* WHAT IS BEING ASKED: The answer must be the data, repeated exactly.

* INFORMATION GIVEN:
────────────────────────────────────────

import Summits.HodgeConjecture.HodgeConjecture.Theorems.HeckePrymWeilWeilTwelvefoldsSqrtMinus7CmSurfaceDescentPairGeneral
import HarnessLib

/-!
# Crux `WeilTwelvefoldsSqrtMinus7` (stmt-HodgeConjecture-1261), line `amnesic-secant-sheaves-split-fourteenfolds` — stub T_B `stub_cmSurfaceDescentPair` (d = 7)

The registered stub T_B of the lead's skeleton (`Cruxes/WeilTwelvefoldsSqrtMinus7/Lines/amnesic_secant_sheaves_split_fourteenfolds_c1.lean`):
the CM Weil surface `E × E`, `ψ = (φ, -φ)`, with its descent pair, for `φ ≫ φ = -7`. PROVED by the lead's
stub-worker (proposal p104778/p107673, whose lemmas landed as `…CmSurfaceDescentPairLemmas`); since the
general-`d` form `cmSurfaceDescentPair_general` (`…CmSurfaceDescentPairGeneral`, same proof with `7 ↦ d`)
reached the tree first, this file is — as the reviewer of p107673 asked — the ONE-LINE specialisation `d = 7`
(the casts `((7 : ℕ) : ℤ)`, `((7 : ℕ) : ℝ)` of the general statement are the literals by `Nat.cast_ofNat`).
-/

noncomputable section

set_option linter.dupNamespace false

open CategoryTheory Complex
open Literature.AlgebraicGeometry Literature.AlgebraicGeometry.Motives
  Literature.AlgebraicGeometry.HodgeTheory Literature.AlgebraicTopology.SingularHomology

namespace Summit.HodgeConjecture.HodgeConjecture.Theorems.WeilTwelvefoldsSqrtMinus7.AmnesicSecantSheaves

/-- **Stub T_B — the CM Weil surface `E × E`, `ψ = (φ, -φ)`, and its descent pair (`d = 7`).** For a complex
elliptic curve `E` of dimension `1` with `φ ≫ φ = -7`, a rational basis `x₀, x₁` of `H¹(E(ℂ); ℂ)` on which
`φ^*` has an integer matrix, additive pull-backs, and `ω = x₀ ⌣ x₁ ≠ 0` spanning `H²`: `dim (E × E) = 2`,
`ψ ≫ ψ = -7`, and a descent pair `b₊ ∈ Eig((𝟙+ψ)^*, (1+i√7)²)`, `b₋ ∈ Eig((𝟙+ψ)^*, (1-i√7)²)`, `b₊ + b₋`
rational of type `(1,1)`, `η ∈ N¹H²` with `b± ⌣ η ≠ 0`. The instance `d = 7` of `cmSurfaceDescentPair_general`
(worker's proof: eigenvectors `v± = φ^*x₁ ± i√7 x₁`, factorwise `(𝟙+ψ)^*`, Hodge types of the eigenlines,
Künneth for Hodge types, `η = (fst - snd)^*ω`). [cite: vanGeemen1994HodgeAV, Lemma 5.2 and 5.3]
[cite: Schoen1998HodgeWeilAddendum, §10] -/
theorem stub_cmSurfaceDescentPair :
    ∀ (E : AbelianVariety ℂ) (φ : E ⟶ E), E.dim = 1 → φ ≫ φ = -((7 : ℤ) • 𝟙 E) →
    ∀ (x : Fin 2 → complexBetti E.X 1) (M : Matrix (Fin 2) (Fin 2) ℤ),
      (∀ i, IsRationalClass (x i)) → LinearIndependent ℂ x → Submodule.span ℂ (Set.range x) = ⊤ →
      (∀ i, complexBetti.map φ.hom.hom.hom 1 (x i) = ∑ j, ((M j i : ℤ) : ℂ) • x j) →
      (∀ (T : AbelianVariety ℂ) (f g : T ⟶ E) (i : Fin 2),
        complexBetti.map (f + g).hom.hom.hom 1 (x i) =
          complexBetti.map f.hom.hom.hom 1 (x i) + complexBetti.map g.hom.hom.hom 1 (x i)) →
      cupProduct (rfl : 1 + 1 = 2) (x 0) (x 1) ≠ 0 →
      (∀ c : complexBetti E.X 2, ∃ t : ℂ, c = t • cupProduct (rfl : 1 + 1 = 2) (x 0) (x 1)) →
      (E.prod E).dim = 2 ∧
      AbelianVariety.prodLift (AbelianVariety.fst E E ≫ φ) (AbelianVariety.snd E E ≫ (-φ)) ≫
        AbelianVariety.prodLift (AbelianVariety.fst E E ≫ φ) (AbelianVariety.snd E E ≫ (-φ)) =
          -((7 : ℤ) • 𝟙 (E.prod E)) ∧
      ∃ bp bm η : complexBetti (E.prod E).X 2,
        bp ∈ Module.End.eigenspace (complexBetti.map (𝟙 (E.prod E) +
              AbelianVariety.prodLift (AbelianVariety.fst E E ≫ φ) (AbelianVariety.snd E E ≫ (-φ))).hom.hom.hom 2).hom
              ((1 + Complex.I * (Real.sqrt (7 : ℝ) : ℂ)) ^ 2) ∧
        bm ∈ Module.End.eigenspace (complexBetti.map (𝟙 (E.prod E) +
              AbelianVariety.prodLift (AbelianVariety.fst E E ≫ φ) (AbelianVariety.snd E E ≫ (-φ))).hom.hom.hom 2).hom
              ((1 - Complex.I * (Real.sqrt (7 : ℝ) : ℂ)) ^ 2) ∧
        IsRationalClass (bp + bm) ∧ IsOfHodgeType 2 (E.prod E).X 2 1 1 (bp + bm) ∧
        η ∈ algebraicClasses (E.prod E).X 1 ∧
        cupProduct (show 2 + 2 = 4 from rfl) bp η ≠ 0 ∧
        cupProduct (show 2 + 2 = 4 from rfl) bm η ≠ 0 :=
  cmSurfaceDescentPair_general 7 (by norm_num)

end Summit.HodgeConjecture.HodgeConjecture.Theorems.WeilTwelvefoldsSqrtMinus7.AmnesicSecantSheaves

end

────────────────────────────────────────

* EXERCISE RESULT:
import Summits.HodgeConjecture.HodgeConjecture.Theorems.HeckePrymWeilWeilTwelvefoldsSqrtMinus7CmSurfaceDescentPairGeneral
import HarnessLib

/-!
# Crux `WeilTwelvefoldsSqrtMinus7` (stmt-HodgeConjecture-1261), line `amnesic-secant-sheaves-split-fourteenfolds` — stub T_B `stub_cmSurfaceDescentPair` (d = 7)

The registered stub T_B of the lead's skeleton (`Cruxes/WeilTwelvefoldsSqrtMinus7/Lines/amnesic_secant_sheaves_split_fourteenfolds_c1.lean`):
the CM Weil surface `E × E`, `ψ = (φ, -φ)`, with its descent pair, for `φ ≫ φ = -7`. PROVED by the lead's
stub-worker (proposal p104778/p107673, whose lemmas landed as `…CmSurfaceDescentPairLemmas`); since the
general-`d` form `cmSurfaceDescentPair_general` (`…CmSurfaceDescentPairGeneral`, same proof with `7 ↦ d`)
reached the tree first, this file is — as the reviewer of p107673 asked — the ONE-LINE specialisation `d = 7`
(the casts `((7 : ℕ) : ℤ)`, `((7 : ℕ) : ℝ)` of the general statement are the literals by `Nat.cast_ofNat`).
-/

noncomputable section

set_option linter.dupNamespace false

open CategoryTheory Complex
open Literature.AlgebraicGeometry Literature.AlgebraicGeometry.Motives
  Literature.AlgebraicGeometry.HodgeTheory Literature.AlgebraicTopology.SingularHomology

namespace Summit.HodgeConjecture.HodgeConjecture.Theorems.WeilTwelvefoldsSqrtMinus7.AmnesicSecantSheaves

/-- **Stub T_B — the CM Weil surface `E × E`, `ψ = (φ, -φ)`, and its descent pair (`d = 7`).** For a complex
elliptic curve `E` of dimension `1` with `φ ≫ φ = -7`, a rational basis `x₀, x₁` of `H¹(E(ℂ); ℂ)` on which
`φ^*` has an integer matrix, additive pull-backs, and `ω = x₀ ⌣ x₁ ≠ 0` spanning `H²`: `dim (E × E) = 2`,
`ψ ≫ ψ = -7`, and a descent pair `b₊ ∈ Eig((𝟙+ψ)^*, (1+i√7)²)`, `b₋ ∈ Eig((𝟙+ψ)^*, (1-i√7)²)`, `b₊ + b₋`
rational of type `(1,1)`, `η ∈ N¹H²` with `b± ⌣ η ≠ 0`. The instance `d = 7` of `cmSurfaceDescentPair_general`
(worker's proof: eigenvectors `v± = φ^*x₁ ± i√7 x₁`, factorwise `(𝟙+ψ)^*`, Hodge types of the eigenlines,
Künneth for Hodge types, `η = (fst - snd)^*ω`). [cite: vanGeemen1994HodgeAV, Lemma 5.2 and 5.3]
[cite: Schoen1998HodgeWeilAddendum, §10] -/
theorem stub_cmSurfaceDescentPair :
    ∀ (E : AbelianVariety ℂ) (φ : E ⟶ E), E.dim = 1 → φ ≫ φ = -((7 : ℤ) • 𝟙 E) →
    ∀ (x : Fin 2 → complexBetti E.X 1) (M : Matrix (Fin 2) (Fin 2) ℤ),
      (∀ i, IsRationalClass (x i)) → LinearIndependent ℂ x → Submodule.span ℂ (Set.range x) = ⊤ →
      (∀ i, complexBetti.map φ.hom.hom.hom 1 (x i) = ∑ j, ((M j i : ℤ) : ℂ) • x j) →
      (∀ (T : AbelianVariety ℂ) (f g : T ⟶ E) (i : Fin 2),
        complexBetti.map (f + g).hom.hom.hom 1 (x i) =
          complexBetti.map f.hom.hom.hom 1 (x i) + complexBetti.map g.hom.hom.hom 1 (x i)) →
      cupProduct (rfl : 1 + 1 = 2) (x 0) (x 1) ≠ 0 →
      (∀ c : complexBetti E.X 2, ∃ t : ℂ, c = t • cupProduct (rfl : 1 + 1 = 2) (x 0) (x 1)) →
      (E.prod E).dim = 2 ∧
      AbelianVariety.prodLift (AbelianVariety.fst E E ≫ φ) (AbelianVariety.snd E E ≫ (-φ)) ≫
        AbelianVariety.prodLift (AbelianVariety.fst E E ≫ φ) (AbelianVariety.snd E E ≫ (-φ)) =
          -((7 : ℤ) • 𝟙 (E.prod E)) ∧
      ∃ bp bm η : complexBetti (E.prod E).X 2,
        bp ∈ Module.End.eigenspace (complexBetti.map (𝟙 (E.prod E) +
              AbelianVariety.prodLift (AbelianVariety.fst E E ≫ φ) (AbelianVariety.snd E E ≫ (-φ))).hom.hom.hom 2).hom
              ((1 + Complex.I * (Real.sqrt (7 : ℝ) : ℂ)) ^ 2) ∧
        bm ∈ Module.End.eigenspace (complexBetti.map (𝟙 (E.prod E) +
              AbelianVariety.prodLift (AbelianVariety.fst E E ≫ φ) (AbelianVariety.snd E E ≫ (-φ))).hom.hom.hom 2).hom
              ((1 - Complex.I * (Real.sqrt (7 : ℝ) : ℂ)) ^ 2) ∧
        IsRationalClass (bp + bm) ∧ IsOfHodgeType 2 (E.prod E).X 2 1 1 (bp + bm) ∧
        η ∈ algebraicClasses (E.prod E).X 1 ∧
        cupProduct (show 2 + 2 = 4 from rfl) bp η ≠ 0 ∧
        cupProduct (show 2 + 2 = 4 from rfl) bm η ≠ 0 :=
  cmSurfaceDescentPair_general 7 (by norm_num)

end Summit.HodgeConjecture.HodgeConjecture.Theorems.WeilTwelvefoldsSqrtMinus7.AmnesicSecantSheaves

end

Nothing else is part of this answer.